Remove 4,096 loop scale limitation.
ClosedPublic

Authored by dnovillo on Mar 31 2015, 5:07 AM.

Details

Summary

This is part 1 of fixes to address the problems described in
https://llvm.org/bugs/show_bug.cgi?id=22719.

The restriction to limit loop scales to 4,096 does not really prevent
overflows anymore, as the underlying algorithm has changed and does
not seem to suffer from this problem.

Additionally, artificially restricting loop scales to such a low number
skews frequency information, making loops of equal hotness appear to
have very different hotness properties.

The only loops that are artificially restricted to a scale of 4096 are
infinite loops (those loops with an exit mass of 0). This prevents
infinite loops from skewing the frequencies of other regions in the CFG.

At the end of propagation, frequencies are scaled to values that take no
more than 32 bits to represent. This is to prevent issues with
transformations that cannot deal with large numbers.

Tested on x86_64.

Diff Detail

Repository
rL LLVM

Event Timeline

dnovillo updated this revision to Diff 22939.Mar 31 2015, 5:07 AM
dnovillo retitled this revision from to Remove 4,096 loop scale limitation..
dnovillo updated this object.
dnovillo edited the test plan for this revision. (Show Details)
dnovillo added a reviewer: dexonsmith.
dnovillo added a subscriber: Unknown Object (MLST).

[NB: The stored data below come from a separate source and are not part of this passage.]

/-- The zoomed pressure lies in `L^{3/2}(Q(0, 1))`: `Q(0, 1) = Φ_c⁻¹(Q(0, c))` and
`∫_{Q(0,1)} |π_c|^{3/2} = c⁻² ∫_{Q(0,c)} |π|^{3/2} ≤ c⁻² ∫_{Q(0,1)} |π|^{3/2} < ∞`. [folklore] -/
theorem memLp_zoomIn_pressure
    (hsw : IsSuitableWeakSolutionOn (parabolicCylinderOpens 1 (0 : ℝ × EuclideanSpace ℝ (Fin 3)))
      1 0 v π)
    (hπ : MemLp (uncurry π) (3 / 2)
      (volume.restrict (parabolicCylinder 1 (0 : ℝ × EuclideanSpace ℝ (Fin 3)))))
    (hc : 0 < c) (hc1 : c ≤ 1) :
    MemLp (uncurry (c ^ 2 • stPull (c ^ 2) c 0 0 π)) (3 / 2)
      (volume.restrict (parabolicCylinder 1 (0 : ℝ × EuclideanSpace ℝ (Fin 3)))) := by
  obtain ⟨h32, h32', h32r⟩ := threeHalves_facts
  have hsuit := zoomIn_isSuitableWeakSolutionOn hsw hc hc1
  refine ⟨hsuit.distributional.2.2.1.aestronglyMeasurable, ?_⟩
  rw [eLpNorm_eq_lintegral_rpow_enorm_toReal (zero_lt_one.trans_le h32).ne' h32', h32r]
  refine ENNReal.rpow_lt_top_of_nonneg (by positivity) (ne_of_lt ?_)
  have hQ : parabolicCylinder 1 (0 : ℝ × EuclideanSpace ℝ (Fin 3)) =
      stAffine (c ^ 2) c 0 0 ⁻¹' parabolicCylinder c (0 : ℝ × EuclideanSpace ℝ (Fin 3)) := by
    rw [stAffine_preimage_parabolicCylinder_zero hc c, div_self hc.ne']
  rw [hQ]
  show ∫⁻ z in stAffine (c ^ 2) c 0 0 ⁻¹' parabolicCylinder c (0 : ℝ × EuclideanSpace ℝ (Fin 3)),
      ‖(c ^ 2 • stPull (c ^ 2) c 0 0 π) z.1 z.2‖ₑ ^ (3 / 2 : ℝ) < ⊤
  rw [setLIntegral_enorm_rpow_stRescale (by positivity : 0 < c ^ 2) hc 0 0 (c ^ 2) π _ (by norm_num)]
  refine ENNReal.mul_lt_top (ENNReal.mul_lt_top
    (ENNReal.rpow_lt_top_of_nonneg (by norm_num) enorm_ne_top) ENNReal.ofReal_lt_top) ?_
  have hfin := hπ.eLpNorm_lt_top
  rw [eLpNorm_eq_lintegral_rpow_enorm_toReal (zero_lt_one.trans_le h32).ne' h32', h32r] at hfin
  refine lt_of_le_of_lt (lintegral_mono_set
    (SuitableCompactness.parabolicCylinder_zero_mono hc.le hc1)) ?_
  exact (ENNReal.rpow_lt_top_iff_of_pos (by norm_num)).1 hfin

/-- The time-dependent mean over `B(0, 1)` of the zoomed pressure is in `L^{3/2}(Q(0, 1))`.
[folklore] -/
theorem memLp_zoomIn_pressure_mean
    (hsw : IsSuitableWeakSolutionOn (parabolicCylinderOpens 1 (0 : ℝ × EuclideanSpace ℝ (Fin 3)))
      1 0 v π)
    (hπ : MemLp (uncurry π) (3 / 2)
      (volume.restrict (parabolicCylinder 1 (0 : ℝ × EuclideanSpace ℝ (Fin 3)))))
    (hc : 0 < c) (hc1 : c ≤ 1) :
    MemLp (fun w : ℝ × EuclideanSpace ℝ (Fin 3) =>
        ⨍ y in ball (0 : EuclideanSpace ℝ (Fin 3)) 1, (c ^ 2 • stPull (c ^ 2) c 0 0 π) w.1 y)
      (3 / 2) (volume.restrict (parabolicCylinder 1 (0 : ℝ × EuclideanSpace ℝ (Fin 3)))) := by
  obtain ⟨h32, h32', -⟩ := threeHalves_facts
  have hpm := memLp_zoomIn_pressure hsw hπ hc hc1
  have hQ1 : parabolicCylinder 1 (0 : ℝ × EuclideanSpace ℝ (Fin 3)) =
      Ioo (-1 : ℝ) 0 ×ˢ ball (0 : EuclideanSpace ℝ (Fin 3)) 1 := by
    simp [parabolicCylinder]
  rw [hQ1] at hpm ⊢
  exact memLp_setAverage_slice (measure_ball_pos volume _ one_pos).ne' measure_ball_lt_top.ne
    h32 h32' hpm

/-- **The zoomed triple satisfies the hypotheses of A–B Lemma 2.2 on `Q(0, 1)`** for
`0 < c ≤ 1/2`, with the pressure normalised to mean zero on `B(0, 1)` at each time: a suitable
weak solution in the unit ball with `esssup_t ∫_{B(0,1)} |v_c|² ≤ I₀`, `∫_{Q(0,1)} |∇v_c|² ≤ I₀ < ∞`
and pressure in `L^{3/2}(Q(0, 1))` (A–B §3, the estimate (3.3) for the rescaled sequence).
[cite: AlbrittonBarker2019, §3] -/
theorem isSuitableWeakSolutionInBall_zoomIn
    (hball : IsSuitableWeakSolutionInBall 1 0 v π)
    (hwg : HasWeakSpatialGradientOn (parabolicCylinderOpens 1 (0 : ℝ × EuclideanSpace ℝ (Fin 3))) v Gv)
    (hI : typeIBound (parabolicCylinder (1 / 2) (0 : ℝ × EuclideanSpace ℝ (Fin 3))) v π Gv ≠ ∞)
    (hc : 0 < c) (hc2 : c ≤ 1 / 2) :
    IsSuitableWeakSolutionInBall 1 0 (c • stPull (c ^ 2) c 0 0 v)
      (fun t x => (c ^ 2 • stPull (c ^ 2) c 0 0 π) t x -
        ⨍ y in ball (0 : EuclideanSpace ℝ (Fin 3)) 1, (c ^ 2 • stPull (c ^ 2) c 0 0 π) t y) := by
  obtain ⟨h32, h32', h32r⟩ := threeHalves_facts
  obtain ⟨hsw, -, -, hπ⟩ := hball
  have hc1 : c ≤ 1 := hc2.trans (by norm_num)
  set I := typeIBound (parabolicCylinder (1 / 2) (0 : ℝ × EuclideanSpace ℝ (Fin 3))) v π Gv
    with hIdef
  have hsuit1 := zoomIn_isSuitableWeakSolutionOn hsw hc hc1
  have hwg1 := zoomIn_hasWeakSpatialGradientOn hwg hc hc1
  have hbound : abScaledSum 1 0 (c • stPull (c ^ 2) c 0 0 v) (c ^ 2 • stPull (c ^ 2) c 0 0 π)
      (c ^ 2 • stPull (c ^ 2) c 0 0 Gv) ≤ I :=
    abScaledSum_zoomIn_le hc one_pos (parabolicCylinder_zoomIn_one_subset hc hc2)
  have hpm := memLp_zoomIn_pressure hsw hπ hc hc1
  have hmean := memLp_zoomIn_pressure_mean hsw hπ hc hc1
  haveI : IsFiniteMeasure
      (volume.restrict (parabolicCylinder 1 (0 : ℝ × EuclideanSpace ℝ (Fin 3)))) :=
    ⟨by rw [Measure.restrict_apply_univ]; exact (volume_parabolicCylinder_ne_top 1 0).lt_top⟩
  refine ⟨?_, ?_, ⟨_, hwg1, ?_⟩, hpm.sub hmean⟩
  · refine hsuit1.sub_pressure (IntegrableOn.locallyIntegrableOn (hmean.integrable h32))
      fun K hK _ => ?_
    have hfin := hmean.eLpNorm_lt_top
    rw [eLpNorm_eq_lintegral_rpow_enorm_toReal (zero_lt_one.trans_le h32).ne' h32', h32r] at hfin
    exact lt_of_le_of_lt (lintegral_mono_set hK)
      ((ENNReal.rpow_lt_top_iff_of_pos (by norm_num)).1 hfin)
  · refine ⟨I.toNNReal, ?_⟩
    have hA := cknAEss_le_abScaledSum.trans hbound
    unfold cknAEss at hA
    simp only [ENNReal.ofReal_one, inv_one, one_mul] at hA
    filter_upwards [ENNReal.ae_le_essSup fun t : ℝ =>
      ∫⁻ x in ball (0 : ℝ × EuclideanSpace ℝ (Fin 3)).2 1,
        ‖(c • stPull (c ^ 2) c 0 0 v) t x‖ₑ ^ 2]
      with t ht
    rw [ENNReal.coe_toNNReal hI]
    exact ht.trans hA
  · have hE := cknE_le_abScaledSum.trans hbound
    unfold cknE at hE
    rw [ENNReal.ofReal_one, inv_one, one_mul] at hE
    exact lt_of_le_of_lt hE hI.lt_top

/-- **Uniform `L³` bound of the zoomed velocities on `Q(0, 1)`** (`0 < c ≤ 1/2`):
`‖v_c‖_{L³(Q(0,1))} ≤ I₀^{1/3}` (`‖v_c‖³_{L³} = C(Q(0,1); v_c) ≤ I₀`; A–B (3.3)). [cite: AlbrittonBarker2019, §3] -/
theorem eLpNorm_zoomIn_velocity_le (hc : 0 < c) (hc2 : c ≤ 1 / 2)
    (π : ℝ → EuclideanSpace ℝ (Fin 3) → ℝ)
    (Gv : ℝ → EuclideanSpace ℝ (Fin 3) → EuclideanSpace ℝ (Fin 3) →L[ℝ] EuclideanSpace ℝ (Fin 3)) :
    eLpNorm (uncurry (c • stPull (c ^ 2) c 0 0 v)) 3
        (volume.restrict (parabolicCylinder 1 (0 : ℝ × EuclideanSpace ℝ (Fin 3)))) ≤
      typeIBound (parabolicCylinder (1 / 2) (0 : ℝ × EuclideanSpace ℝ (Fin 3))) v π Gv ^
        (1 / 3 : ℝ) := by
  have hC : cknC 1 0 (c • stPull (c ^ 2) c 0 0 v) ≤
      typeIBound (parabolicCylinder (1 / 2) (0 : ℝ × EuclideanSpace ℝ (Fin 3))) v π Gv :=
    (cknC_le_abScaledSum (p := c ^ 2 • stPull (c ^ 2) c 0 0 π)
      (G := c ^ 2 • stPull (c ^ 2) c 0 0 Gv)).trans
      (abScaledSum_zoomIn_le hc one_pos (parabolicCylinder_zoomIn_one_subset hc hc2))
  unfold cknC at hC
  rw [ENNReal.ofReal_one, one_pow, inv_one, one_mul] at hC
  rw [eLpNorm_eq_lintegral_rpow_enorm_toReal (by norm_num) (by norm_num), ENNReal.toReal_ofNat]
  refine ENNReal.rpow_le_rpow ?_ (by norm_num)
  refine le_of_eq_of_le (lintegral_congr fun w => ?_) hC
  show ‖(c • stPull (c ^ 2) c 0 0 v) w.1 w.2‖ₑ ^ (3 : ℝ) = ‖(c • stPull (c ^ 2) c 0 0 v) w.1 w.2‖ₑ ^ (3 : ℕ)
  rw [← ENNReal.rpow_natCast]
  norm_num

/-- **Uniform `L^{3/2}` bound of the normalised zoomed pressures on `Q(0, 1)`** (`0 < c ≤ 1/2`):
`‖π_c - [π_c]_{B(0,1)}‖_{L^{3/2}(Q(0,1))} ≤ I₀^{2/3}` (A–B (3.3)). [cite: AlbrittonBarker2019, §3] -/
theorem eLpNorm_zoomIn_pressure_le (hc : 0 < c) (hc2 : c ≤ 1 / 2)
    (v : ℝ → EuclideanSpace ℝ (Fin 3) → EuclideanSpace ℝ (Fin 3))
    (Gv : ℝ → EuclideanSpace ℝ (Fin 3) → EuclideanSpace ℝ (Fin 3) →L[ℝ] EuclideanSpace ℝ (Fin 3)) :
    eLpNorm (uncurry fun t x => (c ^ 2 • stPull (c ^ 2) c 0 0 π) t x -
        ⨍ y in ball (0 : EuclideanSpace ℝ (Fin 3)) 1, (c ^ 2 • stPull (c ^ 2) c 0 0 π) t y)
        (3 / 2)
        (volume.restrict (parabolicCylinder 1 (0 : ℝ × EuclideanSpace ℝ (Fin 3)))) ≤
      typeIBound (parabolicCylinder (1 / 2) (0 : ℝ × EuclideanSpace ℝ (Fin 3))) v π Gv ^
        (2 / 3 : ℝ) := by
  obtain ⟨h32, h32', h32r⟩ := threeHalves_facts
  have hD : cknDOsc 1 0 (c ^ 2 • stPull (c ^ 2) c 0 0 π) ≤
      typeIBound (parabolicCylinder (1 / 2) (0 : ℝ × EuclideanSpace ℝ (Fin 3))) v π Gv :=
    (cknDOsc_le_abScaledSum (u := c • stPull (c ^ 2) c 0 0 v)
      (G := c ^ 2 • stPull (c ^ 2) c 0 0 Gv)).trans
      (abScaledSum_zoomIn_le hc one_pos (parabolicCylinder_zoomIn_one_subset hc hc2))
  unfold cknDOsc at hD
  rw [ENNReal.ofReal_one, one_pow, inv_one, one_mul] at hD
  rw [eLpNorm_eq_lintegral_rpow_enorm_toReal (zero_lt_one.trans_le h32).ne' h32', h32r,
    show (1 / (3 / 2 : ℝ)) = 2 / 3 by norm_num]
  refine ENNReal.rpow_le_rpow ?_ (by norm_num)
  refine le_of_eq_of_le (lintegral_congr fun w => ?_) hD
  simp only [uncurry, Prod.snd_zero]

/-- **The dissipation bound `E ≤ I₀` for a `C¹` zoom, as a bound on iterated Bochner integrals.**
If `(t, y) ↦ v_c t y` is jointly `C¹` on `S × ℝ³` with `S` open, `[t₀ - r², t₀] ⊆ S`, the weak
gradient `∇v_c = c² (∇v) ∘ Φ_c` agrees with the classical one on `(t₀ - r², t₀) × ℝ³`, and
`Q(Φ_c z, c r) ⊆ Q(0, 1/2)` for `z = (t₀, x₁)`, then
`r⁻¹ ∫_{(t₀-r²,t₀)} ∫_{B(x₁,r)} ‖∇v_c‖² ≤ I₀.toReal` (`‖L‖² ≤ |L|²_F`, `E(Q(z,r)) ≤ I₀`, Tonelli).
[cite: AlbrittonBarker2019, §1 (the quantity E) and §3] -/
theorem zoomIn_gradEnergy_le (hc : 0 < c)
    (hI : typeIBound (parabolicCylinder (1 / 2) (0 : ℝ × EuclideanSpace ℝ (Fin 3))) v π Gv ≠ ∞)
    {S : Set ℝ} (hS : IsOpen S) {t₀ r : ℝ} (hr : 0 < r) (hsub : Icc (t₀ - r ^ 2) t₀ ⊆ S)
    {x₁ : EuclideanSpace ℝ (Fin 3)}
    (hD : ContinuousOn (fun z : ℝ × EuclideanSpace ℝ (Fin 3) =>
      fderiv ℝ ((c • stPull (c ^ 2) c 0 0 v) z.1) z.2) (S ×ˢ univ))
    (hG : ∀ t ∈ Ioo (t₀ - r ^ 2) t₀, ∀ y,
      (c ^ 2 • stPull (c ^ 2) c 0 0 Gv) t y = fderiv ℝ ((c • stPull (c ^ 2) c 0 0 v) t) y)
    (hz : parabolicCylinder (c * r) (stAffine (c ^ 2) c 0 0 ((t₀, x₁) : ℝ × EuclideanSpace ℝ (Fin 3))) ⊆
      parabolicCylinder (1 / 2) (0 : ℝ × EuclideanSpace ℝ (Fin 3))) :
    r⁻¹ * ∫ t in Ioo (t₀ - r ^ 2) t₀, ∫ y in ball x₁ r,
        ‖fderiv ℝ ((c • stPull (c ^ 2) c 0 0 v) t) y‖ ^ 2 ≤
      (typeIBound (parabolicCylinder (1 / 2) (0 : ℝ × EuclideanSpace ℝ (Fin 3))) v π Gv).toReal := by
  set I := typeIBound (parabolicCylinder (1 / 2) (0 : ℝ × EuclideanSpace ℝ (Fin 3))) v π Gv with hIdef
  -- `E(Q(z, r); ∇v_c) ≤ I`
  have hE : cknE r ((t₀, x₁) : ℝ × EuclideanSpace ℝ (Fin 3)) (c ^ 2 • stPull (c ^ 2) c 0 0 Gv) ≤ I :=
    (cknE_le_abScaledSum (u := c • stPull (c ^ 2) c 0 0 v) (p := c ^ 2 • stPull (c ^ 2) c 0 0 π)).trans
      (abScaledSum_zoomIn_le hc hr hz)
  unfold cknE at hE
  have hr0 : ENNReal.ofReal r ≠ 0 := (ENNReal.ofReal_pos.2 hr).ne'
  -- the space–time bound on `‖∇v_c‖ₑ²` over the cylinder
  have hQ : parabolicCylinder r ((t₀, x₁) : ℝ × EuclideanSpace ℝ (Fin 3)) = Ioo (t₀ - r ^ 2) t₀ ×ˢ ball x₁ r :=
    rfl
  have hB : ∫⁻ z in Ioo (t₀ - r ^ 2) t₀ ×ˢ ball x₁ r,
      ‖fderiv ℝ ((c • stPull (c ^ 2) c 0 0 v) z.1) z.2‖ₑ ^ 2 ≤ ENNReal.ofReal r * I := by
    have h1 : ∫⁻ z in Ioo (t₀ - r ^ 2) t₀ ×ˢ ball x₁ r,
        ‖fderiv ℝ ((c • stPull (c ^ 2) c 0 0 v) z.1) z.2‖ₑ ^ 2 ≤
        ∫⁻ z in parabolicCylinder r ((t₀, x₁) : ℝ × EuclideanSpace ℝ (Fin 3)),
          ENNReal.ofReal (frobeniusNormSq ((c ^ 2 • stPull (c ^ 2) c 0 0 Gv) z.1 z.2)) := by
      rw [hQ]
      refine setLIntegral_mono' (measurableSet_Ioo.prod measurableSet_ball) fun z hz' => ?_
      rw [hG z.1 hz'.1 z.2, ← ofReal_norm, ← ENNReal.ofReal_pow (norm_nonneg _)]
      exact ENNReal.ofReal_le_ofReal (sq_opNorm_le_frobeniusNormSq _)
    refine h1.trans ?_
    calc ∫⁻ z in parabolicCylinder r ((t₀, x₁) : ℝ × EuclideanSpace ℝ (Fin 3)),
          ENNReal.ofReal (frobeniusNormSq ((c ^ 2 • stPull (c ^ 2) c 0 0 Gv) z.1 z.2))
        = ENNReal.ofReal r * ((ENNReal.ofReal r)⁻¹ *
            ∫⁻ z in parabolicCylinder r ((t₀, x₁) : ℝ × EuclideanSpace ℝ (Fin 3)),
              ENNReal.ofReal (frobeniusNormSq ((c ^ 2 • stPull (c ^ 2) c 0 0 Gv) z.1 z.2))) := by
          rw [← mul_assoc, ENNReal.mul_inv_cancel hr0 ENNReal.ofReal_ne_top, one_mul]
      _ ≤ ENNReal.ofReal r * I := mul_le_mul' le_rfl hE
  have hBtop : ENNReal.ofReal r * I ≠ ⊤ := ENNReal.mul_ne_top ENNReal.ofReal_ne_top hI
  have key := setIntegral_setIntegral_norm_sq_le_toReal
    (h := fun t y => fderiv ℝ ((c • stPull (c ^ 2) c 0 0 v) t) y) hS hsub hD x₁ r hB hBtop
  rw [ENNReal.toReal_mul, ENNReal.toReal_ofReal hr.le] at key
  rw [inv_mul_le_iff₀ hr]
  exact key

Generally looks good, seems like a nice practical step. Should let Duncan check the math before committing.

lib/Analysis/BlockFrequencyInfoImpl.cpp
339–348 ↗(On Diff #22939)

Mostly to check that I'm understanding this correctly, this will still result in really bizarre behavior where in some cases a non-infinite outer loop will be scaled higher than a finite inner loop.

Anyways, I would make this a FIXME as this may end up mattering more than I would like in practice.

430–431 ↗(On Diff #22939)

I would probably keep a FIXME here that we should be able to use the full 64-bits... Limiting this to 32-bits seems harmless but wasteful.

test/Analysis/BlockFrequencyInfo/bad_input.ll
35 ↗(On Diff #22939)

"scaled to max out at" -- missing 't'.

This revision was automatically updated to reflect the committed changes.